How to Rebase Safely
# 1. Make sure everything is committed
git status # Should show "nothing to commit"
# 2. Get latest changes
git fetch origin
# 3. Rebase your work on top
git rebase origin/main
# 4. If conflicts appear:
# - Fix the conflicted files
git add <fixed-files>
git rebase --continue
# 5. If you mess up:
git rebase --abort # Returns to before rebase
Pushing After Rebase
Rebase rewrites history. If you already pushed your branch:
# Safe force push (checks for new commits first)
git push --force-with-lease origin my-branch
Warning: Never force push to shared branches like main.
Fixing Problems
Common Error Messages
# "fatal: not a git repository"
# Fix: You're not in a Git project folder
cd /path/to/your/project
# "Your branch is ahead by 3 commits"
# Fix: You have commits that need pushing
git push
# "Changes not staged for commit"
# Fix: Stage your changes first
git add <files>
# "Merge conflict in filename"
# Fix: Open file, fix conflicts, then:
git add filename
git commit -m "Fix conflict"
Handling Merge Conflicts
Conflicts happen when two people change the same lines.
# Check which files have conflicts
git status
# Open conflicted file.
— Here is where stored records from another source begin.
/-- **The invariants of `L_r`, general rank.** For an even unimodular `Λ` of rank `8m + 6` and signature `−8m`
(`II_{3,8m+3} = 3U ⊕ mE₈(−1)`), `ℓ` primitive with `ℓ² = 2d > 0`, `r ⊥ ℓ` primitive with `r² = −2d` and
`d ∣ (r, ℓ^⊥)`: `L_r = {ℓ, r}^⊥` is nondegenerate, even, `2`-elementary, of rank `8m + 4`, signature `−8m`, with
`ℓ(L_r) ∈ {0, 2}` and `ℓ(L_r) = 0 ⟺ div(r) = 2d`. [cite: GritsenkoHulekSankaran2008Proportionality, Prop. 2.4 (iii) and proof ("This was proved in [GHS2] for `m = 2`. For general `m` the proof is the same.")] [cite: GritsenkoHulekSankaran2007Kodaira, §4 (arXiv numbering) proof of Prop. 4.6] -/
theorem invariants_restrict_orthogonal_span_pair_of_neg_vector_rank (hs : B.IsSymm) (he : B.IsEven)
    (hu : B.IsUnimodular) (hrk : finrank ℤ M = 8 * m + 6) (hσ : B.signature = -(8 * m : ℤ)) {ℓ r : M} {d : ℤ}
    (hd : 0 < d) (hℓ : B ℓ ℓ = 2 * d) (hℓsat : ∀ (k : ℤ) (w : M), k ≠ 0 → k • w ∈ ℤ ∙ ℓ → w ∈ ℤ ∙ ℓ)
    (hrℓ : B r ℓ = 0) (hr : B r r = -(2 * d)) (hrsat : ∀ (k : ℤ) (w : M), k ≠ 0 → k • w ∈ ℤ ∙ r → w ∈ ℤ ∙ r)
    (hdvd : ∀ w, B w ℓ = 0 → d ∣ B r w) :
    (B.restrict (B.orthogonal (Submodule.span ℤ {ℓ, r}))).Nondegenerate ∧
    (B.restrict (B.orthogonal (Submodule.span ℤ {ℓ, r}))).IsSymm ∧
    (B.restrict (B.orthogonal (Submodule.span ℤ {ℓ, r}))).IsEven ∧
    (B.restrict (B.orthogonal (Submodule.span ℤ {ℓ, r}))).IsTwoElementary ∧
    finrank ℤ (B.orthogonal (Submodule.span ℤ {ℓ, r})) = 8 * m + 4 ∧
    (B.restrict (B.orthogonal (Submodule.span ℤ {ℓ, r}))).signature = -(8 * m : ℤ) ∧
    ((B.restrict (B.orthogonal (Submodule.span ℤ {ℓ, r}))).length = 0 ∨
      (B.restrict (B.orthogonal (Submodule.span ℤ {ℓ, r}))).length = 2) ∧
    ((B.restrict (B.orthogonal (Submodule.span ℤ {ℓ, r}))).length = 0 ↔ ∀ w, B w ℓ = 0 → 2 * d ∣ B r w) := by
  have hnd := nondegenerate_restrict_orthogonal_span_pair_of_neg_vector B hs he hu hd hℓ hℓsat hrℓ hr hrsat hdvd
  have h2 := isTwoElementary_restrict_orthogonal_span_pair_of_neg_vector B hs he hu hd hℓ hℓsat hrℓ hr hrsat hdvd
  have hrk' := finrank_orthogonal_span_pair_add_two B hs hd.ne' hℓ hrℓ hr hnd
  have hle := length_restrict_orthogonal_span_pair_le_two B hs he hu hd.ne' hℓ hrℓ hr hnd
  have hne := length_restrict_orthogonal_span_pair_ne_one B hs he hu hd hℓ hrℓ hr hnd h2
  refine ⟨hnd, hs.restrict _, isEven_restrict he _, h2, by omega,
    (signature_restrict_orthogonal_span_pair B hs hu hd hℓ hrℓ hr hnd).trans hσ, by omega,
    length_restrict_orthogonal_span_pair_eq_zero_iff B hs he hu hd hℓ hℓsat hrℓ hr hrsat hdvd⟩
You'll see:
<<<<<<< HEAD
Your changes
=======
Their changes
>>>>>>> branch-name
# Fix: Keep one version or combine both. Remove conflict markers.
# Then:
git add fixed_file.tex
git commit -m "Resolve conflict in Section 4"
Recovering from Mistakes
Git keeps a history of where HEAD (your current position) has been. You can always go back!
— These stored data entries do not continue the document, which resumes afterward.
import Summits.QuantumFields.YangMills.Theorems.IsotropyFromPowerCountingCurvatureDensitiesTameSector
import Summits.QuantumFields.YangMills.Theorems.MirrorModularBoostsCurvatureBoostCovarianceDominatedTieLimit
import HarnessLib

/-!
# Tied families on the TAME SECTOR of Wilson schemes are of ORDER ZERO on all of `⁰𝒮`

Support file for the crux `MirrorModularBoosts.SoftKernelBoostCovariance` (stmt-QuantumFields-14999), line
`Sketch` (lead c9).  The crux is universally quantified over ALL sequential Wilson schemes
`sch = (a_k, β_k, L_k, c_k, m_k)`; its two residual stubs (`stub_regularHigh`, `stub_sandwichPair`) are
statements about the Wilson limit `S₁`.  On the TAME SECTOR — schemes which, for infinitely many `k`, are at
zero coupling OR renormalise the curvature species multiplicatively below a fixed bound — the tied family is of
order zero with GEOMETRIC constants on the whole of `⁰𝒮`:

* `norm_schwinger_le_of_frequently_tame` — if `S₁` is tied to `(r, sch)` (first clause of `W1`) and
  `∃ B, ∃ᶠ k, β_k = 0 ∨ |c_k| ≤ B`, then there is `A ≥ 0` with `‖𝔖ₙ F‖ ≤ Aⁿ ∫ ‖F‖` for every `n ≥ 1` and
  every `F ∈ ⁰𝒮((ℝ⁴)ⁿ)` (not only real tensors).  Proof: along the subsequence scheme of tame steps (again a
  scheme, inheriting the tie) the TRUE renormalised densities `c_kⁿ W_k` are bounded by `Aⁿ` at injective
  multi-sites, `A = |2BM + K| + |K| + 1` (`M` bounds the Wilson action density, `K` the renormalised mean
  `κ_k = c_k(⟨F⟩_k − m_k)`, bounded by the degree-one tie — landed `eventually_abs_renormalisedMean_le`,
  `abs_trueDensity_le`, `torusMoment_zero_coupling`); the landed dominated tie limit `stub_dominatedTieLimit`
  (p108509: flat decay + equicontinuity + density of off-diagonal tensors) with the CONSTANT weight `Aⁿ` gives the
  domination on all of `⁰𝒮`.
* `norm_schwinger_le_of_frequently_tame_of_W1` — the same from `W1`.

This is the input of the tame-sector certificate of the crux (order zero ⇒ the sandwich pair with exponent
`μ = 0` by iterated Schwarz; order zero ⇒ `NPointRegular`; the landed pointwise composition
`stub_planarInvariantOfInputsWeak`), filed separately.

References: K. Osterwalder, E. Seiler, Ann. Phys. 110 (1978) §2; J. Glimm, A. Jaffe, Quantum Physics (1987)
§6.1, Thm 10.5.5; K. Osterwalder, R. Schrader, Comm. Math. Phys. 31 (1973) §2.
-/

noncomputable section

open scoped SchwartzMap BigOperators
open MeasureTheory Filter Topology
open Literature.MathematicalPhysics.QuantumFieldTheory Literature.MathematicalPhysics.QuantumLattice
open Literature.MathematicalPhysics.AQFT
open Literature.Probability.LatticeModels (box Site Torus.proj)
open Summit.QuantumFields.YangMills.Theorems.OSLegsFromFemtoAndGap (torusMoment)
open Summit.QuantumFields.YangMills.Theorems.CurvatureBoostCovariance.Negative
  (Tie W1 haarTraceRe proj_injOn_box eventually_lt_side)
open Summit.QuantumFields.YangMills.Theorems.NPointIsotropy.Negative (E4)
open Summit.QuantumFields.YangMills.Theorems.SoftKernelBoostCovariance.Sketch
  (riemannSum_trueDensity_eq_latticeSchwinger eventually_abs_renormalisedMean_le abs_trueDensity_le)
open Summit.QuantumFields.YangMills.Theorems.CurvatureDensities
  (torusMoment_zero_coupling wilsonTorusMean_zero_coupling)
open Summit.QuantumFields.YangMills.Theorems.CurvatureBoostCovariance.BoostsInheritMirrors
  (stub_dominatedTieLimit)

namespace Summit.QuantumFields.YangMills.Theorems.SoftKernelBoostCovariance.Sketch.TameSector

variable {G : Type} [Group G] [TopologicalSpace G] [IsTopologicalGroup G] [CompactSpace G]
  [MeasurableSpace G] [BorelSpace G]

/-- **Domination by a constant weight from bounded tied densities (one degree).**  If lattice densities
`D_k` on `(ℤ⁴)ⁿ`, bounded by the constant `A` at injective multi-sites of the box for `k ≥ k₀`, have Riemann sums
converging to `T F` on off-diagonal real tensors `F` (spacings `a_k → 0⁺`, `a_k L_k → ∞`), then
`‖T F‖ ≤ A ∫ ‖F‖` for EVERY `F ∈ ⁰𝒮` (the landed dominated tie limit with the constant weight). -/
theorem norm_le_const_mul_integral_of_bddDensity {n : ℕ} (hn : 0 < n) (T : 𝓢((Fin n → E4), ℂ) →L[ℂ] ℂ)
    (a : ℕ → ℝ) (L : ℕ → ℕ) (D : ℕ → (Fin n → Site 4) → ℝ) {A : ℝ} (hA : 0 ≤ A) (k₀ : ℕ)
    (ha : ∀ k, 0 < a k) (ha0 : Tendsto a atTop (𝓝 0)) (haL : Tendsto (fun k => a k * L k) atTop atTop)
    (hD : ∀ k, k₀ ≤ k → ∀ x : Fin n → Site 4, (∀ i, x i ∈ box 4 (L k)) → Function.Injective x → |D k x| ≤ A)
    (htie : ∀ (f : Fin n → 𝓢(E4, ℝ)) (F : 𝓢((Fin n → E4), ℂ)),
      IsTensorOf F (fun i => ofRealTest (f i)) → IsOffDiagonal F →
      Tendsto (fun k => (((a k ^ 4) ^ n * ∑ x ∈ Fintype.piFinset (fun _ : Fin n => box 4 (L k)),
        (∏ i, f i (a k • siteToE (x i))) * D k x : ℝ) : ℂ)) atTop (𝓝 (T F)))
    (F : 𝓢((Fin n → E4), ℂ)) (hF : IsOffDiagonal F) : ‖T F‖ ≤ A * ∫ y, ‖F y‖ := by
  have h := stub_dominatedTieLimit n hn T a L D (fun _ => A) A 0 k₀ ha ha0 haL measurable_const
    continuousOn_const (fun _ => hA) (fun y _ => by simp) (fun k hk x hx hinj => hD k hk x hx hinj) htie F hF
  calc ‖T F‖ ≤ ∫ y, ‖F y‖ * A := h.2
    _ = A * ∫ y, ‖F y‖ := by rw [integral_mul_const, mul_comm]

/-- **TIED FAMILIES ON THE TAME SECTOR ARE OF ORDER ZERO ON ALL OF `⁰𝒮`.**  Let `S₁` be tied to `(r, sch)`
(first clause of `W1`) and suppose that for some `B`, FREQUENTLY along the scheme, `β_k = 0` or `|c_k| ≤ B`.
Then there is `A ≥ 0` such that `‖𝔖ₙ F‖ ≤ Aⁿ ∫ ‖F‖` for every degree `n ≥ 1` and every off-diagonal `F`
(all of `⁰𝒮`, complex-valued, not only tensors).  Along the subsequence of tame steps the true renormalised
densities `c_kⁿ W_k` are bounded by `Aⁿ` at injective multi-sites — `|κ_k|ⁿ` at zero coupling, `(2BM + K)ⁿ` at
bounded `c` — and their Riemann sums are the lattice `n`-point functions, so the dominated tie limit applies. -/
theorem norm_schwinger_le_of_frequently_tame (r : LatticeRep G) (sch : SpeciesScheme (YMSpecies G))
    (S₁ : SchwingerFamily E4) (htie : Tie r sch S₁)
    (h : ∃ B : ℝ, ∃ᶠ k in atTop, sch.β k = 0 ∨ |sch.c r.curvature k| ≤ B) :
    ∃ A : ℝ, 0 ≤ A ∧ ∀ n : ℕ, n ≠ 0 → ∀ F : 𝓢((Fin n → E4), ℂ), IsOffDiagonal F →
      ‖S₁ n F‖ ≤ A ^ n * ∫ y, ‖F y‖ := by
  obtain ⟨B, hB⟩ := h
  obtain ⟨φ, hφ, hφP⟩ := extraction_of_frequently_atTop hB
  have hφt : Tendsto φ atTop atTop := hφ.tendsto_atTop
  -- the subsequence scheme along the tame steps
  let sch' : SpeciesScheme (YMSpecies G) :=
    { a := fun k => sch.a (φ k)
      a_pos := fun k => sch.a_pos (φ k)
      tendsto_a := sch.tendsto_a.comp hφt
      β := fun k => sch.β (φ k)
      L := fun k => sch.L (φ k)
      tendsto_L := sch.tendsto_L.comp hφt
      c := fun s k => sch.c s (φ k)
      m := fun s k => sch.m s (φ k) }
  have hLS : ∀ (k n : ℕ) (f : Fin n → 𝓢(E4, ℝ)),
      latticeSchwinger r.ρ sch' (fun s => s.F) k n (fun _ => r.curvature) f =
        latticeSchwinger r.ρ sch (fun s => s.F) (φ k) n (fun _ => r.curvature) f := fun _ _ _ => rfl
  have htie' : Tie r sch' S₁ := by
    intro n hn f F hF hF'
    refine ((htie n hn f F hF hF').comp hφt).congr fun k => ?_
    simp only [Function.comp_apply, hLS]
  obtain ⟨M, hM⟩ := r.curvature.bounded
  obtain ⟨K, hK⟩ := eventually_abs_renormalisedMean_le r sch' S₁ htie'
  obtain ⟨k₁, hk₁⟩ := eventually_atTop.1 hK
  -- the geometric constant
  set A : ℝ := |2 * B * M + K| + |K| + 1 with hAdef
  have hA1 : 1 ≤ A := by rw [hAdef]; linarith [abs_nonneg (2 * B * M + K), abs_nonneg K]
  have hA0 : 0 ≤ A := zero_le_one.trans hA1
  have hKA : |K| ≤ A := by rw [hAdef]; linarith [abs_nonneg (2 * B * M + K)]
  have hBA : |2 * B * M + K| ≤ A := by rw [hAdef]; linarith [abs_nonneg K]
  refine ⟨A, hA0, fun n hn F hF => ?_⟩
  have hn' : 0 < n := Nat.pos_of_ne_zero hn
  obtain ⟨k₂, hk₂⟩ := eventually_atTop.1 (eventually_lt_side sch' n)
  -- the true renormalised densities along the subsequence scheme, bounded by `Aⁿ`
  set D : ℕ → (Fin n → Site 4) → ℝ := fun k x =>
    (sch'.c r.curvature k) ^ n * torusMoment r.ρ (sch'.β k) (sch'.L k) r.curvature.F (sch'.m r.curvature k) x
    with hDdef
  have hDb : ∀ k, max k₁ k₂ ≤ k → ∀ x : Fin n → Site 4, (∀ i, x i ∈ box 4 (sch'.L k)) →
      Function.Injective x → |D k x| ≤ A ^ n := by
    intro k hk x hx hxinj
    have hk1 : k₁ ≤ k := (le_max_left _ _).trans hk
    have hk2 : k₂ ≤ k := (le_max_right _ _).trans hk
    rcases hφP k with hβ | hc
    · -- a zero-coupling step: the true density is the constant `κ_kⁿ`
      have hside : n < 2 * sch'.L k + 1 := hk₂ k hk2
      have hL : 0 < sch'.L k := by omega
      have hinj' : Function.Injective fun i => Torus.proj (2 * sch'.L k + 1) (x i) :=
        fun i j hij => hxinj (proj_injOn_box (sch'.L k) (hx i) (hx j) hij)
      have hβ' : sch'.β k = 0 := hβ
      have hκ := hk₁ k hk1
      rw [hβ', wilsonTorusMean_zero_coupling r hL] at hκ
      simp only [hDdef]
      rw [hβ', torusMoment_zero_coupling r (sch'.L k) _ x hinj' hside, ← mul_pow, abs_pow]
      calc |sch'.c r.curvature k * (6 * haarTraceRe r.ρ - sch'.m r.curvature k)| ^ n
          ≤ |K| ^ n := pow_le_pow_left₀ (abs_nonneg _) (hκ.trans (le_abs_self K)) n
        _ ≤ A ^ n := pow_le_pow_left₀ (abs_nonneg _) hKA n
    · -- a bounded-renormalisation step
      calc |D k x| ≤ (2 * B * M + K) ^ n := abs_trueDensity_le r sch' hM k hc (hk₁ k hk1) x
        _ ≤ |2 * B * M + K| ^ n := by rw [← abs_pow]; exact le_abs_self _
        _ ≤ A ^ n := pow_le_pow_left₀ (abs_nonneg _) hBA n
  -- the Riemann sums of the true densities are the lattice `n`-point functions: the tie
  have hRS : ∀ (f : Fin n → 𝓢(E4, ℝ)) (F : 𝓢((Fin n → E4), ℂ)),
      IsTensorOf F (fun i => ofRealTest (f i)) → IsOffDiagonal F →
      Tendsto (fun k => (((sch'.a k ^ 4) ^ n * ∑ x ∈ Fintype.piFinset (fun _ : Fin n => box 4 (sch'.L k)),
        (∏ i, f i (sch'.a k • siteToE (x i))) * D k x : ℝ) : ℂ)) atTop (𝓝 (S₁ n F)) := by
    intro f F hF hF'
    refine (htie' n hn f F hF hF').congr fun k => ?_
    exact (riemannSum_trueDensity_eq_latticeSchwinger r sch' k n f F hF).symm
  exact norm_le_const_mul_integral_of_bddDensity hn' (S₁ n) sch'.a sch'.L D (pow_nonneg hA0 n) (max k₁ k₂)
    sch'.a_pos sch'.tendsto_a sch'.tendsto_L hDb hRS F hF

/-- **Order zero on the tame sector, from `W1`.**  For a family with the full curvature package `W1 r sch S₁`
(only its tie is used) along a scheme that is frequently at zero coupling or frequently of bounded multiplicative
renormalisation: `‖𝔖ₙ F‖ ≤ Aⁿ ∫ ‖F‖` on `⁰𝒮`, all `n ≥ 1`. -/
theorem norm_schwinger_le_of_frequently_tame_of_W1 (r : LatticeRep G) (sch : SpeciesScheme (YMSpecies G))
    (S₁ : SchwingerFamily E4) (hW : W1 r sch S₁)
    (h : ∃ B : ℝ, ∃ᶠ k in atTop, sch.β k = 0 ∨ |sch.c r.curvature k| ≤ B) :
    ∃ A : ℝ, 0 ≤ A ∧ ∀ n : ℕ, n ≠ 0 → ∀ F : 𝓢((Fin n → E4), ℂ), IsOffDiagonal F →
      ‖S₁ n F‖ ≤ A ^ n * ∫ y, ‖F y‖ :=
  norm_schwinger_le_of_frequently_tame r sch S₁ hW.1 h

/-- **Registered form (stub `stub_tameOrderZero` of crux stmt-QuantumFields-14999): ORDER ZERO ON THE TAME SECTOR.**
For every compact `G`, `r`, `sch`, `S₁` with the curvature package `W1 r sch S₁` (only the tie is used) along a
scheme that is frequently at zero coupling or frequently of bounded multiplicative renormalisation of the curvature
species: `‖𝔖ₙ F‖ ≤ Aⁿ ∫ ‖F‖` for some `A ≥ 0`, all `n ≥ 1` and all `F ∈ ⁰𝒮`. -/
theorem stub_tameOrderZero :
    open Literature.MathematicalPhysics.QuantumLattice Literature.MathematicalPhysics.AQFT
      Literature.MathematicalPhysics.QuantumFieldTheory
      Summit.QuantumFields.YangMills.Theorems.CurvatureBoostCovariance.Negative
      Summit.QuantumFields.YangMills.Theorems.NPointIsotropy.Negative in
    ∀ (G : Type) [Group G] [TopologicalSpace G] [IsTopologicalGroup G] [CompactSpace G]
      [MeasurableSpace G] [BorelSpace G],
      ∀ (r : LatticeRep G) (sch : SpeciesScheme (YMSpecies G)) (S₁ : SchwingerFamily E4),
        W1 r sch S₁ → (∃ B : ℝ, ∃ᶠ k in Filter.atTop, sch.β k = 0 ∨ |sch.c r.curvature k| ≤ B) →
        ∃ A : ℝ, 0 ≤ A ∧ ∀ n : ℕ, n ≠ 0 → ∀ F : SchwartzMap (Fin n → E4) ℂ, IsOffDiagonal F →
          ‖S₁ n F‖ ≤ A ^ n * ∫ y : Fin n → E4, ‖F y‖ :=
  fun _G _ _ _ _ _ _ r sch S₁ hW h => norm_schwinger_le_of_frequently_tame r sch S₁ hW.1 h

/-- **Contrapositive: a tied family that is NOT of order zero on `⁰𝒮` forces the wild sector** — the
multiplicative renormalisation tends to infinity in absolute value and the coupling is eventually non-zero. -/
theorem wildSector_of_not_orderZero (r : LatticeRep G) (sch : SpeciesScheme (YMSpecies G))
    (S₁ : SchwingerFamily E4) (htie : Tie r sch S₁)
    (h : ¬ ∃ A : ℝ, 0 ≤ A ∧ ∀ n : ℕ, n ≠ 0 → ∀ F : 𝓢((Fin n → E4), ℂ), IsOffDiagonal F →
      ‖S₁ n F‖ ≤ A ^ n * ∫ y, ‖F y‖) :
    Tendsto (fun k => |sch.c r.curvature k|) atTop atTop ∧ ∀ᶠ k in atTop, sch.β k ≠ 0 := by
  constructor
  · by_contra hnot
    refine h (norm_schwinger_le_of_frequently_tame r sch S₁ htie ?_)
    rw [tendsto_atTop] at hnot
    obtain ⟨B, hB⟩ := not_forall.1 hnot
    exact ⟨B, (not_eventually.1 hB).mono fun _ hk => Or.inr (not_le.1 hk).le⟩
  · by_contra hnot
    exact h (norm_schwinger_le_of_frequently_tame r sch S₁ htie
      ⟨0, (not_eventually.1 hnot).mono fun _ hk => Or.inl (not_not.1 hk)⟩)

end Summit.QuantumFields.YangMills.Theorems.SoftKernelBoostCovariance.Sketch.TameSector

end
1. Discard uncommitted changes
Throw away all local modifications (most common):
git reset --hard HEAD
HEADmeans “current commit” (no movement in history)- Throws away ALL uncommitted changes in your working directory
- Discards both staged and unstaged modifications
- Use when you’ve made a mess and want to start fresh from the last commit
- Warning: Cannot be undone - all local modifications are lost permanently
2. Undo commits (but keep your work)
Undo last commit but keep changes staged:
git reset --soft HEAD~1
HEAD~1means “one commit before the current HEAD”--softmoves HEAD back but keeps all changes staged- Your files stay exactly as they were
- Use when you want to fix the commit message or add more changes before committing
- Safe: Your work is preserved in the staging area
3. Recovery from major mistakes (rebase, merge gone wrong)
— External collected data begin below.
/-- **Gauge law for the pulled-back connection form**: for `f : M → ℂ` and `G` holomorphic at `m`
with `f m ≠ 0`, `G m ≠ 0`,
`((fG)^*γ₀)(m)(v) = (G^*γ₀)(m)(v) + (f m)⁻¹ df_m(v)` — changing the holomorphic frame `G` of the
line by the unit `f` adds `f⁻¹ df` (Kobayashi (1987), Ch. I (1.16) in rank one; Griffiths–Harris
(1978), p. 72: `θ' = g⁻¹ θ g + g⁻¹ dg`). From `d(fG) = f dG + df ⊗ G` and
`γ₀(cZ)(ca + μZ) = γ₀(Z)(a) + μ/c`. [cite: Kobayashi1987, Ch. I §1 (1.16)] -/
theorem fsConnectionPullback_smul_apply {f : M → ℂ} (hf : MDifferentiableAt 𝓘(ℂ, E) 𝓘(ℂ, ℂ) f m)
    (hG : MDifferentiableAt 𝓘(ℂ, E) 𝓘(ℂ, W) G m) (hf0 : f m ≠ 0) (h0 : G m ≠ 0)
    (v : TangentSpace 𝓘(ℝ, E) m) :
    fsConnectionPullback E (fun x ↦ f x • G x) m ![v] =
      fsConnectionPullback E G m ![v] + (f m)⁻¹ * mvfderiv 𝓘(ℝ, E) f m v := by
  have hfG : MDifferentiableAt 𝓘(ℂ, E) 𝓘(ℂ, W) (fun x ↦ f x • G x) m := hf.smul hG
  -- `d(fG) v = f(m) dG v + (df v) G(m)`
  have key : mvfderiv 𝓘(ℝ, E) (fun x ↦ f x • G x) m v =
      f m • mvfderiv 𝓘(ℝ, E) G m v + (mvfderiv 𝓘(ℝ, E) f m v) • G m := by
    rw [mvfderiv_real_apply_eq_complex hfG, mvfderiv_real_apply_eq_complex hG,
      mvfderiv_real_apply_eq_complex hf, mvfderiv_fun_smul hf hG]
    simp
  simp only [fsConnectionPullback, MForm.pullback_apply, fubiniStudyConnectionMForm_apply]
  have e1 : (fun i : Fin 1 ↦ (mfderiv 𝓘(ℝ, E) 𝓘(ℝ, W) (fun x ↦ f x • G x) m) (![v] i)) =
      ![f m • mvfderiv 𝓘(ℝ, E) G m v + (mvfderiv 𝓘(ℝ, E) f m v) • G m] := by
    rw [← key]; funext i; fin_cases i; rfl
  have e2 : (fun i : Fin 1 ↦ (mfderiv 𝓘(ℝ, E) 𝓘(ℝ, W) G m) (![v] i)) = ![mvfderiv 𝓘(ℝ, E) G m v] := by
    funext i; fin_cases i; rfl
  rw [e1, e2]
  change fubiniStudyConnectionPotential (f m • G m)
      ![f m • mvfderiv 𝓘(ℝ, E) G m v + (mvfderiv 𝓘(ℝ, E) f m v) • G m] =
    fubiniStudyConnectionPotential (G m) ![mvfderiv 𝓘(ℝ, E) G m v] + (f m)⁻¹ * mvfderiv 𝓘(ℝ, E) f m v
  rw [fubiniStudyConnectionPotential_smul_add_smul h0 hf0]
  ring

end Gauge

/-! ### The differential of a function as a `1`-form is `mvfderiv` -/

section OfFun

variable [IsManifold 𝓘(ℝ, E) ∞ M] {F' : Type*} [NormedAddCommGroup F'] [NormedSpace ℝ F']

/-- **`d` of a `0`-form is Mathlib's vector-valued differential**: for `f : M → F'` differentiable
at `x`, `d(f)(x)(v) = mvfderiv 𝓘(ℝ, E) f x (v 0)` (both are the derivative of `f` read in the chart
at `x`; Warner (1983), 2.20(a)). [cite: WarnerGTM94, 2.20] -/
theorem mextDeriv_ofFun_apply_eq_mvfderiv {f : M → F'} {x : M}
    (hf : MDifferentiableAt 𝓘(ℝ, E) 𝓘(ℝ, F') f x) (v : Fin 1 → TangentSpace 𝓘(ℝ, E) x) :
    mextDeriv (MForm.ofFun 𝓘(ℝ, E) f) x v = mvfderiv 𝓘(ℝ, E) f x (v 0) := by
  rw [mextDeriv_ofFun_apply]
  simp only [mvfderiv, ContinuousLinearMap.coe_comp, Function.comp_apply, hf.mfderiv,
    writtenInExtChartAt, extChartAt_model_space_eq_id, PartialEquiv.refl_coe,
    ModelWithCorners.Boundaryless.range_eq_univ, fderivWithin_univ, Function.id_comp]
  rfl

end OfFun

end Literature.Geometry.Kaehler

end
First, check what happened:
# See all recent actions (last 20 by default)
git reflog
This shows output like:
abc1234 HEAD@{0}: commit: Add new attack
def5678 HEAD@{1}: rebase finished
9ab0123 HEAD@{2}: checkout: moving from main to feature-branch
Then, go back to a previous state:
git reset --hard HEAD@{2}
HEAD@{2}means “where HEAD was 2 steps ago” (from reflog output)--harddiscards all changes and moves HEAD to that previous state- Use when you want to completely undo a bad rebase or merge
- Warning: This permanently deletes uncommitted changes
- The number in
HEAD@{n}comes from the reflog - check reflog first!
Advanced Tips
Organize Your Research Project
Use descriptive branch names:
# For experiments
git checkout -b experiment/differential-attack
# For papers
git checkout -b paper/crypto2024
# For collaborations
git checkout -b collab/alice-bob
File Structure
project/
├── src/ # Code
├── tests/ # Test scripts
├── papers/ # LaTeX files
├── data/ # Small datasets
├── docs/ # Documentation
└── .gitignore
Tag Important Versions
Tags mark specific points in history (like paper submissions):
# Create tag
git tag -a v1.0 -m "CRYPTO 2024 submission"
git push origin --tags
# Return to tagged version later
git checkout v1.0
# Go back to latest
git checkout main
Quick Reference
Essential Commands
# Setup
git init # Start new repository
git clone <url> # Copy existing repository
# Daily work
git status # See what changed
git add <files> # Stage changes
git commit -m "message" # Save snapshot
git push # Send to GitHub
git pull # Get updates
# Branching
git checkout -b <branch> # Create branch
git merge <branch> # Combine branches
# Undo
git reset --soft HEAD~1 # Undo commit, keep changes
git reset --hard HEAD~1 # Undo commit, delete changes
git reflog # See all actions (for recovery)
Learn More
- Pro Git Book - Free complete guide
- GitHub Guides - GitHub-specific help
Remember: Git takes time to learn. Start with basic commands and add more as you need them. The key is to commit often and write clear messages.